In Europe our principal private debt client has been Eurazeo, where we have supported the firm in two separate successful mandates: a fundraising, followed by a separate GP-led secondary transaction.

Our fundraising mandate was to support their in-house fundraising efforts in Germany with a rifle shot approach to LPs. This resulted in a €100 million single investor commitment on the final closing of Idinvest Private Debt V at €1.5 billion, ahead of its initial target of €1.2 billion. More news of this can be found here.

We subsequently advised Eurazeo on a €108.8 million credit secondary, involving the establishment of a fund continuation vehicle and the provision of liquidity for investors across three funds. This transaction was led by Pantheon, with Pennington Partners and Oddo also participating in the syndicate, as reported here.

  1. PennantPark

In the US, we continued to support our other repeat private debt client, PennantPark. Following the successful completion of a credit secondary transaction with Pantheon Ventures in August 2020, we advised PennantPark on the raising of three funds in the space of 12 months focused on opportunistic debt, senior unlevered and a senior levered strategy. More news on this can be found here, from July, and also here, from January 2021.

  1. Passion Capital

In February 2021, we announced our role in the closing of a tender offer secondary transaction to LPs by funds managed by Wilshire Associates Inc, acting as the exclusive financial advisor to Passion Capital, an early-stage venture GP based in London.
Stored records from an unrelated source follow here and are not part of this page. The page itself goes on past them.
import Summits.RiemannHypothesis.RiemannHypothesis.Theorems.SemilocalNegCertFortyOneKinked1886
import HarnessLib

/-!
# Semi-local threshold of the `{∞,2,…,41}` form, negative side: `a*({2,…,41}) ≤ 1931 / 1024 = 1.8857421875` — the wall `q = 43` from a KINKED (piecewise-cubic) witness with slope breaks at the prime-atom images (part 6/16: the kernel facts piece 72 … piece 86 of 205 (imports part 1 only))

Cell `rh-explicit` (HOME `run/shared/lean/pub/rh-explicit/`), seat cc-s2-9 gen2 (HUMAN RULING D-0074 (D5) WEIL data engine; LADDER-RH column WEIL, rung DATA → W-P(P2);
pipeline = cc-s2-4 gen8/gen11's piecewise-witness layer `SemilocalPiecewise{Witness,Increment,IncrementSum,Cert}.lean` + their float finder, every number
re-derived by an independent second engine E2 before filing; gen0's rows: `SemilocalNegCert{ThirteenKinked1423,SeventeenKinked1478,NineteenKinked1573,TwentyThreeKinked1690,TwentyNineKinked1723}*`).
HONEST FRAMING: RH-FREE theorems about the tree's `weilSemilocalThreshold S` of a TRUNCATED Weil form (finitely many places); nothing here bears on the
truth of RH; the lower clause `(log q)/2 ≤ a*(S_q)` at all primes IS RH and is untouched; the SIGN of `δ*(43)` is not claimed.

KINKED row for the wall `q = 43` (`S = {2,…,41}`): at `b = 1931 / 1024 = 1.8857421875 ≈ a*(S_43) + 0.0051` (DATA, two engines, cc-s2-6/cc-s2-3: `a*(S_43) = 1.88065625`)
the polynomial × indicator class is far from negative (tree row `61/32`, `SemilocalNegCertUptoFortyOne`, `δ*(43) ≤ 0.0256`), whereas an odd piecewise cubic with slope breaks at the images
`|b − log n|` (rounded to `/1024`) of the atoms `n ∈ {2,3,5,7,11,13,17,19,23,29,31,37,41}` (the thirteen PRIME atoms; images of 4, 8, 9, 16, 25, 27, 32 dropped — all twenty kinks: λ_min = −1.03·10⁻², primes + 4 + 9: −3.72·10⁻³; kit j253132) is negative by `1.993e-03·‖G‖²`.
Instance: `S = {2, 3, 5, 7, 11, 13, 17, 19, 23, 29, 31, 37, 41}`, `N = 45` (atom table `atomsUptoFortyOne` / `atomsEnclose_UptoFortyOne` of `SemilocalNegCertUptoFortyOne.lean`), 14 pieces of degree ≤ 3, 205 `t`-pieces;
TWO ENGINES on the witness before the kernel: cc-s2-4's float finder `λ_min = -1.9927e-03` and the seat's exact-in-`x` decimal engine E2 `R = -1.9927e-03` (no polar credit);
the exact kernel margin is the certificate's own rational arithmetic (farm report).  ⇒ **`a*({2,…,41}) ≤ 1931 / 1024`, `δ*(43) < 0.005143`** (was `0.0256`).
No data is trusted: every bound is a `decide +kernel` fact.  Folklore throughout.
-/

set_option autoImplicit false
set_option linter.dupNamespace false  -- the mandated namespace repeats `RiemannHypothesis`
set_option Elab.async false  -- serialise the kernel facts: in parallel they exhaust the node's per-process heap (cc-s2-4 gen11, CC4-LEAN §16.10)

noncomputable section

open Complex Filter Set MeasureTheory Topology
open scoped Real

namespace Summit.RiemannHypothesis.RiemannHypothesis.Theorems.SemilocalPolyWitness

open MeasureTheory Set Finset Real
open Literature.NumberTheory.LFunctions
open Summit.RiemannHypothesis.RiemannHypothesis.Theorems.MotivicDoor
open Summit.RiemannHypothesis.RiemannHypothesis.Theorems.MotivicDoor.SemilocalThreshold
open Summit.RiemannHypothesis.RiemannHypothesis.Theorems.MotivicDoor.SemilocalMarkov
open LQ

set_option maxHeartbeats 0 in
/-- kernel fact: piece `72` of `certFortyOneKinked1886`. -/
theorem check_FortyOneKinked1886_piece72 : certFortyOneKinked1886.checkPiecePW 72 = true := by
  decide +kernel

set_option maxHeartbeats 0 in
/-- kernel fact: piece `73` of `certFortyOneKinked1886`. -/
theorem check_FortyOneKinked1886_piece73 : certFortyOneKinked1886.checkPiecePW 73 = true := by
  decide +kernel

set_option maxHeartbeats 0 in
/-- kernel fact: piece `74` of `certFortyOneKinked1886`. -/
theorem check_FortyOneKinked1886_piece74 : certFortyOneKinked1886.checkPiecePW 74 = true := by
  decide +kernel

set_option maxHeartbeats 0 in
/-- kernel fact: piece `75` of `certFortyOneKinked1886`. -/
theorem check_FortyOneKinked1886_piece75 : certFortyOneKinked1886.checkPiecePW 75 = true := by
  decide +kernel

set_option maxHeartbeats 0 in
/-- kernel fact: piece `76` of `certFortyOneKinked1886`. -/
theorem check_FortyOneKinked1886_piece76 : certFortyOneKinked1886.checkPiecePW 76 = true := by
  decide +kernel

set_option maxHeartbeats 0 in
/-- kernel fact: piece `77` of `certFortyOneKinked1886`. -/
theorem check_FortyOneKinked1886_piece77 : certFortyOneKinked1886.checkPiecePW 77 = true := by
  decide +kernel

set_option maxHeartbeats 0 in
/-- kernel fact: piece `78` of `certFortyOneKinked1886`. -/
theorem check_FortyOneKinked1886_piece78 : certFortyOneKinked1886.checkPiecePW 78 = true := by
  decide +kernel

set_option maxHeartbeats 0 in
/-- kernel fact: piece `79` of `certFortyOneKinked1886`. -/
theorem check_FortyOneKinked1886_piece79 : certFortyOneKinked1886.checkPiecePW 79 = true := by
  decide +kernel

set_option maxHeartbeats 0 in
/-- kernel fact: piece `80` of `certFortyOneKinked1886`. -/
theorem check_FortyOneKinked1886_piece80 : certFortyOneKinked1886.checkPiecePW 80 = true := by
  decide +kernel

set_option maxHeartbeats 0 in
/-- kernel fact: piece `81` of `certFortyOneKinked1886`. -/
theorem check_FortyOneKinked1886_piece81 : certFortyOneKinked1886.checkPiecePW 81 = true := by
  decide +kernel

set_option maxHeartbeats 0 in
/-- kernel fact: piece `82` of `certFortyOneKinked1886`. -/
theorem check_FortyOneKinked1886_piece82 : certFortyOneKinked1886.checkPiecePW 82 = true := by
  decide +kernel

set_option maxHeartbeats 0 in
/-- kernel fact: piece `83` of `certFortyOneKinked1886`. -/
theorem check_FortyOneKinked1886_piece83 : certFortyOneKinked1886.checkPiecePW 83 = true := by
  decide +kernel

set_option maxHeartbeats 0 in
/-- kernel fact: piece `84` of `certFortyOneKinked1886`. -/
theorem check_FortyOneKinked1886_piece84 : certFortyOneKinked1886.checkPiecePW 84 = true := by
  decide +kernel

set_option maxHeartbeats 0 in
/-- kernel fact: piece `85` of `certFortyOneKinked1886`. -/
theorem check_FortyOneKinked1886_piece85 : certFortyOneKinked1886.checkPiecePW 85 = true := by
  decide +kernel

set_option maxHeartbeats 0 in
/-- kernel fact: piece `86` of `certFortyOneKinked1886`. -/
theorem check_FortyOneKinked1886_piece86 : certFortyOneKinked1886.checkPiecePW 86 = true := by
  decide +kernel

end Summit.RiemannHypothesis.RiemannHypothesis.Theorems.SemilocalPolyWitness

end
The transaction enabled our client to offer liquidity to its earlier investors while at the same time further institutionalising its LP base.

  1. Hohnhaus & Jansenberger Gruppe

In June 2021, we acted as exclusive financial adviser to Hohnhaus & Jansenberger Gruppe on a single asset secondary, following a strategic change of direction by an original cornerstone LP. This was a complex GP-led transaction whereby the Ely Place team assisted its client with securing the backing of a prominent LP. More details can be found here.

  1. TriSpan

We have been working on another combined mandate for our private equity client, TriSpan. Following its first close of Fund II announced in November 2020, it celebrated the closing of a significant co-investment deal alongside Keyhaven Capital Partners, as reported here.
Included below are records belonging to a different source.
import Summits.Parity.GeneralizedHardyLittlewood.Theses.ClassVarianceLadder

/-!
# Line `birth` — elaborating skeleton for the crux `MobiusCofactorAtom`
(item stmt-Parity-13833, route `ClassVarianceLadder` = route-Parity-ClassVarianceLadder,
sub-problem `GeneralizedHardyLittlewood`; registrar planner-skel-stmt-Parity-13833-0, 2026-08-17)

Crux (by name, concluded by `MobiusCofactorAtom_of` below — hypothesis form, real proof — and
instantiated on the stubs by `MobiusCofactorAtom_of_stubs`):
`Summit.Parity.GeneralizedHardyLittlewood.Theses.ClassVarianceLadder.MobiusCofactorAtom` — for every
`t ≥ 1`, `L`, `A > 0` there are `δ > 0`, `N₀` with: for `N ≥ N₀`, every non-degenerate system `Ψ` of
`t+1` affine forms on `ℤ` with `‖Ψ‖_N ≤ L`, every `[u,v] ⊆ [−N,N]`,
`Σ_{1 ≤ m ≤ N^δ} log m · |S_Ψ(m; u, v)| ≤ N/(log N)^A`, where
`S_Ψ(m; u, v) = Σ_{n ∈ [u,v], ψ_{t+1}(n) ≥ 1, m ∣ ψ_{t+1}(n)} μ(ψ_{t+1}(n)/m) · Π_{i ≤ t} Λ(ψ_i(n))`
("the Möbius function of the COFACTOR of the opened form does not correlate with primality of the
other `t` forms, ℓ¹ over dilations `m ≤ N^δ`", uniform in shifts `≤ LN` and intervals).

## The line: REGIME SPLIT OF THE DILATION — Siegel–Walfisz range (pointwise) / Bombieri–Vinogradov range (in mean)

The crux carries three uniformities at once: the ℓ¹-range of the dilation `m ≤ N^δ`, the shift
uniformity `‖Ψ‖_N ≤ L`, and the interval `[u,v]`. The skeleton cuts along the FIRST one, at the
boundary between the two technologies that exist for the underlying objects (Λ and μ in one residue
class of modulus `m`): POINTWISE input for `m ≤ (log N)^C` (Siegel–Walfisz for Λ and for μ, both in
the tree: `Literature.NumberTheory.LFunctions.siegel_walfisz_holds`,
`Literature.NumberTheory.LFunctions.SiegelWalfiszMoebius_holds`), and input ON AVERAGE OVER THE
MODULUS beyond (Bombieri–Vinogradov, tree: `Literature.NumberTheory.Sieve.bombieri_vinogradov_holds`;
dispersion). The two stubs:

* `stub_smallDilationsPointwise` (SW) — ONE dilation at a time in the Siegel–Walfisz range: for every
  `C`, eventually, `|S_Ψ(m; u, v)| ≤ N/(log N)^A` for each single `2 ≤ m ≤ (log N)^C`. This is the
  PARITY CORE: at `t = 1`, `Ψ = (n, n+h)`, `m = 2` it is `Σ_{p ≤ N, p ≡ −h (2)} μ((p+h)/2) log p = o`,
  the Möbius–shifted-primes problem (tree conjecture
  `Literature.NumberTheory.Sieve.MoebiusShiftedPrimesConjecture` is its `m = 1` shadow; Lichtman 2020
  Thm 1.1 = tree fact `lichtman2020_moebius_shifted_primes_avg_holds` only on average over shifts),
  here for tuples, with a log-power saving, uniform in the shift and in a polylog modulus.
* `stub_largeDilationsMean` (BV) — the ℓ¹-MEAN over the power dilations beyond polylog: for SOME
  `C, δ > 0`, eventually, `Σ_{(log N)^C < m ≤ N^δ} log m · |S_Ψ(m; u, v)| ≤ N/(log N)^A`. No single
  fixed-modulus Möbius–shifted-prime statement is contained in it (every bounded `m` is excluded);
  its content is that almost every dilation in the Bombieri–Vinogradov range of the modulus shows
  cancellation — at `t = 1` a Möbius-twisted Bombieri–Vinogradov / Titchmarsh-divisor-type sum
  `Σ_{m ∼ M} log m |Σ_{p ≤ N, p ≡ −h (m)} μ((p+h)/m) log p|`, `(log N)^C < M ≤ N^δ`
  (signed shadow: `Σ_p (log·1_{(M,2M]} ∗ μ)(p + h)`, cf. the dispersion treatments of `Σ_p τ(p−1)`).

Composition (`MobiusCofactorAtom_of`, sorry-free, `#print axioms` = [propext, Classical.choice,
Quot.sound]): take `C, δ, N₁` from (BV) at saving `A+1`; take `N₂` from (SW) at saving `A+2C+1` for
that `C`; for `N ≥ max(N₁, N₂, ⌈e²⌉)` split `[1, N^δ] ⊆ [1, (log N)^C] ∪ ((log N)^C, N^δ]` (all terms
`log m·|S| ≥ 0`, NO order between the two cut points is needed — `atomSum_Icc_le_split`); on the
first block there are `≤ (log N)^C` dilations, each with weight `log m ≤ m − 1 ≤ (log N)^C` (and the
`m = 1` term vanishes), so it is `≤ (log N)^{2C}·N/(log N)^{A+2C+1} = N/(log N)^{A+1}`; the second
block is `≤ N/(log N)^{A+1}` by (BV); and `2N/(log N)^{A+1} ≤ N/(log N)^A` because `log N ≥ 2`.

Why this cut and not another: (i) it is the cut between the two EXISTING input technologies for
the modulus of a progression (pointwise ≤ polylog / averaged beyond), so each stub names the regime a
known method owns for the Möbius-free analogue; (ii) both stubs are CONSEQUENCES of the crux (SW is
one term of the crux's sum with weight `log m ≥ log 2`, BV a sub-sum of non-negative terms), so the
skeleton is an honest partition `crux ⟺ SW ∧ BV` (up to the eventual inequality `(log N)^C ≤ N^δ`)
and adds no misstatement surface to a crux already vetted by a crux-attack refuter and two grounders;
(iii) neither stub gives the crux or the summit on its own — SW omits the ℓ¹ over `N^δ` moduli, BV
omits every bounded modulus, i.e. the Möbius–shifted-primes core (BC3 probes below). Cuts NOT taken:
`t = 1` / `t ≥ 2` (a case split with no technique behind it); an exceptional-zero dichotomy (the
illusory-world half is plausibly FALSE for shifts `h ≡ 0 (mod q)`, see Barriers — it belongs in a
Disproof, not in a line); Vaughan/Heath-Brown Type I/II in `d = ψ_{t+1}(n)/m` (the identity itself
would have to be a sorried 'transfer' stub; the Type II piece is a trilinear prime-tuple sum with no
owner) — recorded for the crux planners.

BC3 probes (registrar's folder `bc/probesA.lean`, `bc/probesB.lean`; the stub statements copied
verbatim, the skeleton NOT imported; `set_option maxHeartbeats 400000`; 2026-08-17):
`example : Stub → MobiusCofactorAtom` and `example : Stub → _root_.GeneralizedHardyLittlewood` by
`first | exact? | simpa | aesop` FAIL 4/4 ("unsolved goals"; "aesop: failed to prove the goal after
exhaustive search"), and FAIL 4/4 again with the stub's and the target's definitions unfolded first;
the converse probes `MobiusCofactorAtom → Stub` (true by the one-line arguments in (ii)) also fail
mechanically 2/2 — informational only.

Disproof used: none on file for this crux (`ledger crux ls stmt-Parity-13833`: no workfiles at
registration). The crux-attack evidence on the item (refuter, `Mutation.lean`, rc 0) PROVED
`¬(atom without IsNondegenerateSystem)` via `Ψ = (n; 2n)`, `m = 2` (inner sum `= −θ(N)`): BOTH stubs
keep `IsNondegenerateSystem Ψ` as a hypothesis, so the line honours that obstruction at each stub.
Negatives index (`ledger negatives --problem Parity`, 2026-08-17: 3 refuted statements —
stmt-Parity-9541 sieve-sequence convolution moments, stmt-Parity-14832 `TupleElliott` (pretentious
level `A₀` fixed before `N`: shift-divisor blindness), stmt-Parity-4218 shifted-multiplication-table
rectangle Chowla): no stub restates one; the stubs quantify exactly as the crux does (`N₀` after
`t, L, A, C`), carry no pretentious-distance hypothesis, and are implied by the crux.

Barriers (catalogue `Literature/Barriers/Parity/`): `SelbergParityBarrier` / `PrimePairParity` —
both stubs are bilinear MÖBIUS statements (μ on the large complementary divisor `d = ψ_{t+1}(n)/m`),
the non-sieve input those barriers say is necessary, not members of the Type-I class they kill;
`SiegelZeroPrimePairBarrier` (Goldston–Suriajaya 2021 / Matomäki–Merikoski 2023) — NOT evaded,
inherited from the crux: through the shift-uniformity `‖Ψ‖_N ≤ L` both stubs meet shifts `h ≡ 0`
modulo an exceptional modulus, where `μ(d) ≈ −χ(d)` would make `S_Ψ(m) ≈ χ̄(m)·(biased prime sum)`
of size `≍ N/φ(m)` with no cancellation — so each stub, like the crux (route header: "a proof entails
Landau–Siegel repulsion"), is at least as strong as a zero-repulsion statement at the corresponding
scales; `LargeSieveLevelHalf` — not engaged (`δ` is existential, any `δ < 1/2` will do);
`EquidistributionLimitBarrier` / `FriedlanderGranvilleUniformity` — not engaged (no main terms, no
polylog co-level: the dilation range is a power `N^δ`, the modulus range of SW a polylog).

`lean check --json`: rc 0; `sorry` exactly in the two `stub_*` theorems (sorries = 2 = stubs, zero
elsewhere); `mobiusCofactorAtom_iff` certifies by `Iff.rfl` that the `atomSum`/`cofactorSum`
spelling below is the route decl's spelling.
-/

namespace Summit.Parity.GeneralizedHardyLittlewood.Cruxes.MobiusCofactorAtom.Birth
  1. Secondary sale in BlackRock Renewable Income UK Fund to LCIV

In October 2021 we announced our role as exclusive adviser to a large institution in a £107 million secondary sale of a single fund position in BlackRock Renewable Income UK Fund  to funds managed by London LGPS CIV Ltd, a company that manages UK Local Government Pension Scheme (“LGPS”) assets.
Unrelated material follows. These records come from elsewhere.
import Mathlib
import HarnessLib
import Literature.MathematicalPhysics.StatisticalMechanics.LennardJonesClusters
import Summits.AtomisticToContinuum.Crystallization.Theorems.ContactSaturationLadderWindowFloor
import Summits.AtomisticToContinuum.Crystallization.Theorems.ContactSaturationLadderHoleDepth

/-!
# ContactSaturationLadderHaloCount — the loose/deep/cored vocabulary of crux `LooseTextureRung` and the GS-free brush-and-shell count (helper, supports item 30303; part 1 of 2)

Helper for route `ContactSaturationLadder` (sub-problem `Crystallization`), crux `LooseTextureRung`
(stmt-AtomisticToContinuum-30303, DECLARED RESIDUAL-CORE), registered line «DialFreeSieve» v5 (lens-1 lineage
`decomp-a2c-lens-1`, cell `decomp-a2c`).  LANDING AUTHORISED by the cell critic (`decomp-a2c-crit-1`, CRITIC-LEDGER rows 198 (iii) and 208,
bus STATUS l.1094 / l.1122: «PRE-CLEARED FOR LANDING as a helper»).  This is PART 1 (vocabulary + species + the GS-free count); PART 2
`ContactSaturationLadderHaloChart` (floors by grade, halo law, affine two-shell chart) imports it.  Nothing here is a registered item; the
registered skeleton v5 (`stub_thinClusterFloor8` etc.) is untouched.  Every statement below is PROVED (0 sorry); the `def`s are the
lineage's vocabulary, verbatim the text inlined in the tree item (the item's `LooseBallDense (3/50)` hypothesis unfolds to `looseSet (3/50)`
below by `Iff.rfl`, checked in the lineage's node files).

§1 **Vocabulary.** `UniformlyTight δ d y j` (the radius-5 ball about `y j` is a δ-quasi-twelve-neighbour packing at the common scale
`d ∈ [3/4, 6/5]`), the δ-LOOSE set `looseSet δ y` (no uniformly tight 5-ball at any scale), the `r`-DEEP loose set `deepSet r y` (loose, and
every particle within `r` is loose), the `R`-void-adjacent set `voidAdjSet R y`, the internal energy `intEnergy y W` of a sub-cluster and its
order-0 floor `#W·e⋆ ≤ 𝓔(y|W)` (`intEnergy_floor` = TREE `ContactSaturationLadderWindowFloor.card_mul_iInf_le_half_sum`; `e⋆ =
ChargedEnergyGapNegative.eStar`).

§2 **Species and the GS-free count.** The CORED loose particles `coredSet R y` (a 5-deep particle within `R`) and the CORELESS ones
`corelessSet R y`; they count the loose particles of any window exactly (`card_cored_add_coreless`).  A pair closer than `3/4` makes both ends
5-deep (`mem_deepSet_of_shortPair`), so non-5-deep particles are `3/4`-separated (`sep_of_not_mem_deepSet5`); hence, by the TREE brush count
`ContactSaturationLadderHoleDepth.card_le_mul_card_of_brushed` (reach 6, separation 3/4: `17³ = 4913` per core) and volume packing in the
boundary shell (`card_shell_le`: `≤ 500ρ²`), in ANY configuration and any ball `B(p,ρ)`, `ρ ≥ 9`:
`#cored₆(B_ρ) ≤ 4914·#deep₅(B_ρ) + 500ρ²` (`card_cored6_le`).
-/

noncomputable section

open scoped BigOperators Classical
open MeasureTheory Metric
open Literature.MathematicalPhysics.StatisticalMechanics (lennardJones IsGroundState PeriodicConfiguration)
open Summit.AtomisticToContinuum.Crystallization.Theorems.ChargedEnergyGapNegative (eStar)
open Summit.AtomisticToContinuum.Crystallization.Theorems

namespace Summit.AtomisticToContinuum.Crystallization.Theorems.ContactSaturationLadderHaloCount

variable {N : ℕ}

/-! ## §1 Vocabulary -/

/-- `UniformlyTight δ d y j` (gen 5): the radius-5 ball around `y j` is a δ-QUASI-TWELVE-NEIGHBOUR PACKING at the common scale
`d ∈ [3/4, 6/5]`. -/
def UniformlyTight (δ d : ℝ) {N : ℕ} (y : Fin N → EuclideanSpace ℝ (Fin 3)) (j : Fin N) : Prop :=
  3 / 4 ≤ d ∧ d ≤ 6 / 5 ∧ (∀ k l : Fin N, k ≠ l → dist (y k) (y j) ≤ 6 → dist (y l) (y j) ≤ 6 → d ≤ dist (y k) (y l)) ∧ (∀ k : Fin N, dist (y k) (y j) ≤ 5 → 12 ≤ (Finset.univ.filter fun l => l ≠ k ∧ dist (y l) (y k) ≤ (1 + δ) * d).card)

/-- The δ-LOOSE particles of a configuration: those with no uniformly δ-tight 5-ball at any scale. -/
def looseSet (δ : ℝ) {N : ℕ} (y : Fin N → EuclideanSpace ℝ (Fin 3)) : Finset (Fin N) :=
  Finset.univ.filter fun j : Fin N => ∀ d : ℝ, ¬ UniformlyTight δ d y j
While the low risk, cash yielding and long-term profile of the fund may be well suited for pension funds and other institutions with longer term liabilities, the transaction did not represent a typical fund acquisition for most secondary buyers. We were therefore required to run a highly tailored and focused process, targeting investors that are not usually active in the secondaries market.

This transaction was widely regarded as an innovative and industry-leading deal, with coverage across Secondaries Investor, Infrastructure Investor, and Institutional Asset Manager. Links to relevant articles on this market-leading transaction can be found below:

Infrastructure Investor: here

Institutional Asset Manager: here

Secondaries Investor: here

  1. GP Advisory

We have also continued to develop our GP Advisory business line. This includes the preparation of due diligence documentation for new managers, and also assisting GPs with the articulation of their messaging to LPs. Our GP Advisory clients in 2021 included Forestay and Bradda Capital.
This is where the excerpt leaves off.